- [EXERCISE INPUTS]:
◆ ◆ ◆

import Summits.CriticalPhenomena.PercolationContinuityZ3.Theorems.PercNonProliferationFreeBoxSparseStubCollarUnits

/-!
# Crux `PercNonProliferation.FreeBoxSparse` (stmt-CriticalPhenomena-4445), line `ccfs-window-kissing-walls` —
# registered stub `stub_collarGeom` (piece 1/3 of `stub_collar`): the eight half-shifted tilings

Deterministic geometry.  `L = 4r + 2`.  For a centre `a ∈ ℤ³`, the `r`-ball `box 3 r + a` (side `2r+1 = L/2`)
lies inside ONE tile of the cubic tiling of side `L` with offset `o ∈ {0, 2r+1}³` for a suitable `o = o(a)`
(coordinatewise: the tile of offset `0` containing `a_j + r` either contains `a_j - r` too, or the tile of offset
`2r+1` one index lower contains the whole interval).  Pigeonhole over the `8` offsets and over the `≤ L³` centres
per tile (`StubCollarAssembly.card_fibre_tile_le`) turns `V` doubly-met centres into `≥ V/(8L³)` distinct tiles
of one tiling each containing a doubly-met ball:  `V ≤ 8 L³ · #{good tiles of o}`.
-/

noncomputable section

namespace Summit.CriticalPhenomena.PercolationContinuityZ3.Theorems.FreeBoxSparse

open MeasureTheory Filter
open Literature.Probability.Percolation Literature.Probability.LatticeModels
open scoped Topology Classical

namespace StubCollarGeomProof

/-- Membership in a translated ball, coordinatewise. [folklore] -/
theorem mem_ball_iff {r : ℕ} {a z : Site 3} :
    z ∈ (box 3 r).image (· + a) ↔ ∀ j, a j - r ≤ z j ∧ z j ≤ a j + r := by
  constructor
  · rintro hz j
    obtain ⟨w, hw, rfl⟩ := Finset.mem_image.1 hz
    have := (mem_box.1 hw) j
    simp only [Pi.add_apply]
    omega
  · intro h
    refine Finset.mem_image.2 ⟨z - a, ?_, sub_add_cancel z a⟩
    rw [mem_box]
    intro j
    have := h j
    simp only [Pi.sub_apply]
    omega

/-- **One coordinate**: an interval of `2r+1` consecutive integers lies in one tile of side `L = 4r+2` for the
offset `0` or for the offset `2r+1`. Returns the offset `c` and the tile index `ι` with
`ι L + c ≤ t ≤ ι L + c + L - 1` on the interval. [folklore] -/
theorem exists_offset_coord (r : ℕ) (m : ℤ) :
    ∃ c ι : ℤ, (c = 0 ∨ c = 2 * (r : ℤ) + 1) ∧
      ∀ t : ℤ, m - r ≤ t → t ≤ m + r → ι * (4 * (r : ℤ) + 2) + c ≤ t ∧ t < ι * (4 * (r : ℤ) + 2) + c + (4 * (r : ℤ) + 2) := by
  set L : ℤ := 4 * (r : ℤ) + 2 with hL
  have hL0 : 0 < L := by rw [hL]; positivity
  set k : ℤ := (m + r) / L with hk
  have hk1 : L * k ≤ m + r := Int.mul_ediv_self_le hL0.ne'
  have hk2 : m + r < L * k + L := Int.lt_mul_ediv_self_add hL0
  by_cases h : L * k ≤ m - r
  · refine ⟨0, k, Or.inl rfl, fun t ht1 ht2 => ⟨?_, ?_⟩⟩ <;> nlinarith [mul_comm L k]
  · push Not at h
    refine ⟨2 * (r : ℤ) + 1, k - 1, Or.inr rfl, fun t ht1 ht2 => ⟨?_, ?_⟩⟩
    · have : (k - 1) * L = L * k - L := by ring
      rw [this, hL] at *
      omega
    · have : (k - 1) * L = L * k - L := by ring
      rw [this, hL] at *
      omega

/-- Tile index from the tile inequalities: `ι L + c ≤ t < ι L + c + L` gives `(t - c) / L = ι`. [folklore] -/
theorem ediv_eq_of_mem_tile {L c ι t : ℤ} (hL : 0 < L) (h1 : ι * L + c ≤ t) (h2 : t < ι * L + c + L) :
    (t - c) / L = ι := by
  have h := (Int.ediv_emod_unique (a := t - c) (b := L) (r := t - c - ι * L) (q := ι) hL).2
    ⟨by ring, by linarith, by linarith⟩
  exact h.1

/-- **Every `r`-ball lies in one tile of one of the eight half-shifted tilings.** [folklore] -/
theorem exists_offset (r : ℕ) (a : Site 3) :
    ∃ o ι : Fin 3 → ℤ, (∀ j, o j = 0 ∨ o j = 2 * (r : ℤ) + 1) ∧
      ∀ z ∈ (box 3 r).image (· + a), (fun j => (z j - o j) / (4 * (r : ℤ) + 2)) = ι := by
  choose c ι hc hcι using fun j : Fin 3 => exists_offset_coord r (a j)
  refine ⟨c, ι, hc, fun z hz => ?_⟩
  funext j
  obtain ⟨h1, h2⟩ := (mem_ball_iff.1 hz) j
  obtain ⟨h3, h4⟩ := hcι j (z j) h1 h2
  exact ediv_eq_of_mem_tile (by positivity) h3 h4

end StubCollarGeomProof

open StubCollarGeomProof in
/-- **Registered stub `stub_collarGeom`** (piece 1/3 of `stub_collar`, line `ccfs-window-kissing-walls`): for every
finite `Λ`, configuration `ω`, roots `x, y` and radius `r`, one of the eight offsets `o ∈ {0, 2r+1}³` has
`V ≤ 8 (4r+2)³ · T_o`, where `V` is the number of doubly-met centres (`a ∈ Λ`, `box 3 r + a ⊆ Λ`, the ball met
by both pieces within sup-distance `r`) and `T_o` is the number of tile indices of the tiling of side `4r+2` and
offset `o` whose tile contains such a doubly-met ball. Pigeonhole twice: over the offset `o(a)` of each centre
(`exists_offset`), then over the `≤ (4r+2)³` centres per tile (`StubCollarAssembly.card_fibre_tile_le`). [folklore] -/
theorem stub_collarGeom :
    ∀ (r : ℕ) (Λ : Finset (Site 3)) (ω : BondConfig (Site 3)) (x y : Site 3), ∃ o : Fin 3 → ℤ, (∀ j, o j = 0 ∨ o j = 2 * (r : ℤ) + 1) ∧ (Set.ncard {a : Site 3 | a ∈ Λ ∧ (box 3 r).image (· + a) ⊆ Λ ∧ (∃ u ∈ Λ, (Finset.univ.sup fun j : Fin 3 => (u j - a j).natAbs) ≤ r ∧ ω ∈ openConnIn ↑Λ x u) ∧ (∃ u ∈ Λ, (Finset.univ.sup fun j : Fin 3 => (u j - a j).natAbs) ≤ r ∧ ω ∈ openConnIn ↑Λ y u)} : ℝ) ≤ 8 * (4 * (r : ℝ) + 2) ^ 3 * (Set.ncard {ι : Site 3 | ∃ a : Site 3, (box 3 r).image (· + a) ⊆ Λ ∧ (∀ z ∈ (box 3 r).image (· + a), (fun j => (z j - o j) / (4 * (r : ℤ) + 2)) = ι) ∧ (∃ u ∈ Λ, (Finset.univ.sup fun j : Fin 3 => (u j - a j).natAbs) ≤ r ∧ ω ∈ openConnIn ↑Λ x u) ∧ (∃ u ∈ Λ, (Finset.univ.sup fun j : Fin 3 => (u j - a j).natAbs) ≤ r ∧ ω ∈ openConnIn ↑Λ y u)} : ℝ) := by
  intro r Λ ω x y
  -- abbreviations (inside the proof only)
  set Px : Site 3 → Prop := fun a => ∃ u ∈ Λ, (Finset.univ.sup fun j : Fin 3 => (u j - a j).natAbs) ≤ r ∧
    ω ∈ openConnIn ↑Λ x u with hPx
  set Py : Site 3 → Prop := fun a => ∃ u ∈ Λ, (Finset.univ.sup fun j : Fin 3 => (u j - a j).natAbs) ≤ r ∧
    ω ∈ openConnIn ↑Λ y u with hPy
  set L : ℤ := 4 * (r : ℤ) + 2 with hL
  have hL0 : 0 < L := by rw [hL]; positivity
  -- per-centre offset and tile index
  choose o ι ho hι using fun a : Site 3 => exists_offset r a
  -- the centres as a Finset
  set SF : Finset (Site 3) := Λ.filter fun a => (box 3 r).image (· + a) ⊆ Λ ∧ Px a ∧ Py a with hSF
  have hS : {a : Site 3 | a ∈ Λ ∧ (box 3 r).image (· + a) ⊆ Λ ∧ Px a ∧ Py a} = ↑SF := by
    ext a; simp [hSF]
  -- the offsets
  set O : Finset (Fin 3 → ℤ) := Fintype.piFinset (fun _ : Fin 3 => ({0, 2 * (r : ℤ) + 1} : Finset ℤ)) with hO
  have hoO : ∀ a, o a ∈ O := fun a => by
    rw [hO, Fintype.mem_piFinset]; intro j; rcases ho a j with h | h <;> simp [h]
  have hOcard : (O.card : ℝ) ≤ 8 := by
    have h8 : O.card ≤ 8 := by
      rw [hO, Fintype.card_piFinset, Finset.prod_const, Finset.card_univ, Fintype.card_fin]
      calc (({0, 2 * (r : ℤ) + 1} : Finset ℤ)).card ^ 3 ≤ 2 ^ 3 := Nat.pow_le_pow_left Finset.card_le_two 3
        _ = 8 := by norm_num
    exact_mod_cast h8
  have hOne : O.Nonempty := ⟨o 0, hoO 0⟩
  -- pigeonhole over offsets: some `o₀` carries at least `|SF|/|O|` centres
  obtain ⟨o₀, ho₀, hfib⟩ : ∃ o₀ ∈ O, (SF.card : ℝ) ≤ O.card * ((SF.filter fun a => o a = o₀).card : ℝ) := by
    have hsum : SF.card = ∑ b ∈ O, (SF.filter fun a => o a = b).card :=
      Finset.card_eq_sum_card_fiberwise fun a _ => Finset.mem_coe.2 (hoO a)
    refine Finset.exists_le_of_sum_le hOne (le_of_eq ?_)
    rw [Finset.sum_const, nsmul_eq_mul, ← Finset.mul_sum]
    congr 1
    exact_mod_cast hsum
  refine ⟨o₀, fun j => ?_, ?_⟩
  · -- `o₀` is an offset
    have := (Fintype.mem_piFinset.1 (hO ▸ ho₀)) j
    simpa [Finset.mem_insert, Finset.mem_singleton] using this
  -- good tiles of `o₀` ⊇ the tile indices of the centres with offset `o₀`
  set SF₀ : Finset (Site 3) := SF.filter fun a => o a = o₀ with hSF₀
  set T : Set (Site 3) := {κ : Site 3 | ∃ a : Site 3, (box 3 r).image (· + a) ⊆ Λ ∧
      (∀ z ∈ (box 3 r).image (· + a), (fun j => (z j - o₀ j) / (4 * (r : ℤ) + 2)) = κ) ∧ Px a ∧ Py a} with hT
  have hTfin : T.Finite := by
    refine (Λ.image fun z : Site 3 => (fun j => (z j - o₀ j) / (4 * (r : ℤ) + 2))).finite_toSet.subset ?_
    rintro κ ⟨a, hball, hidx, -, -⟩
    have ha : a ∈ Λ := hball (StubCollarAssembly.self_mem_ball r a)
    rw [Finset.coe_image]
    exact ⟨a, ha, hidx a (StubCollarAssembly.self_mem_ball r a)⟩
  have himg : ↑(SF₀.image ι) ⊆ T := by
    intro κ hκ
    rw [Finset.coe_image] at hκ
    obtain ⟨a, ha, rfl⟩ := hκ
    rw [Finset.mem_coe, hSF₀, Finset.mem_filter, hSF, Finset.mem_filter] at ha
    obtain ⟨⟨-, hball, hPa, hQa⟩, hoa⟩ := ha
    refine ⟨a, hball, fun z hz => ?_, hPa, hQa⟩
    rw [← hoa]; exact hι a z hz
  -- fibres of `ι` on `SF₀` have at most `L³` centres (a centre lies in its own ball, hence in its tile)
  have hfibre : ∀ κ ∈ SF₀.image ι, (SF₀.filter fun a => ι a = κ).card ≤ L.toNat ^ 3 := by
    intro κ _
    refine le_trans (Finset.card_le_card ?_) (StubCollarAssembly.card_fibre_tile_le hL0 o₀ κ Λ)
    intro a ha
    rw [Finset.mem_filter] at ha ⊢
    obtain ⟨ha0, hκ⟩ := ha
    rw [hSF₀, Finset.mem_filter, hSF, Finset.mem_filter] at ha0
    obtain ⟨⟨haΛ, -, -, -⟩, hoa⟩ := ha0
    refine ⟨haΛ, ?_⟩
    rw [← hκ, ← hoa]
    exact hι a a (StubCollarAssembly.self_mem_ball r a)
  have hcount : SF₀.card ≤ L.toNat ^ 3 * (SF₀.image ι).card := Finset.card_le_mul_card_image SF₀ _ hfibre
  -- assemble the inequality
  have hLnat : (L.toNat : ℝ) = 4 * (r : ℝ) + 2 := by
    have : L.toNat = 4 * r + 2 := by rw [hL]; omega
    rw [this]; push_cast; ring
  have h1 : (SF₀.card : ℝ) ≤ (4 * (r : ℝ) + 2) ^ 3 * ((SF₀.image ι).card : ℝ) := by
    have := hcount; rw [← hLnat]; exact_mod_cast this
  have h2 : ((SF₀.image ι).card : ℝ) ≤ (T.ncard : ℝ) := by
    have := Set.ncard_le_ncard himg hTfin
    rw [Set.ncard_coe_finset] at this
    exact_mod_cast this
  rw [hS, Set.ncard_coe_finset]
  calc (SF.card : ℝ) ≤ O.card * (SF₀.card : ℝ) := hfib
    _ ≤ 8 * (SF₀.card : ℝ) := by gcongr
    _ ≤ 8 * ((4 * (r : ℝ) + 2) ^ 3 * ((SF₀.image ι).card : ℝ)) := by gcongr
    _ ≤ 8 * ((4 * (r : ℝ) + 2) ^ 3 * (T.ncard : ℝ)) := by gcongr
    _ = 8 * (4 * (r : ℝ) + 2) ^ 3 * (T.ncard : ℝ) := by ring

end Summit.CriticalPhenomena.PercolationContinuityZ3.Theorems.FreeBoxSparse

end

◆ ◆ ◆

Search the records above for the string "eight" and copy each line that holds it.

- [YOUR SOLUTION]:
# registered stub `stub_collarGeom` (piece 1/3 of `stub_collar`): the eight half-shifted tilings
/-- **Every `r`-ball lies in one tile of one of the eight half-shifted tilings.** [folklore] -/
finite `Λ`, configuration `ω`, roots `x, y` and radius `r`, one of the eight offsets `o ∈ {0, 2r+1}³` has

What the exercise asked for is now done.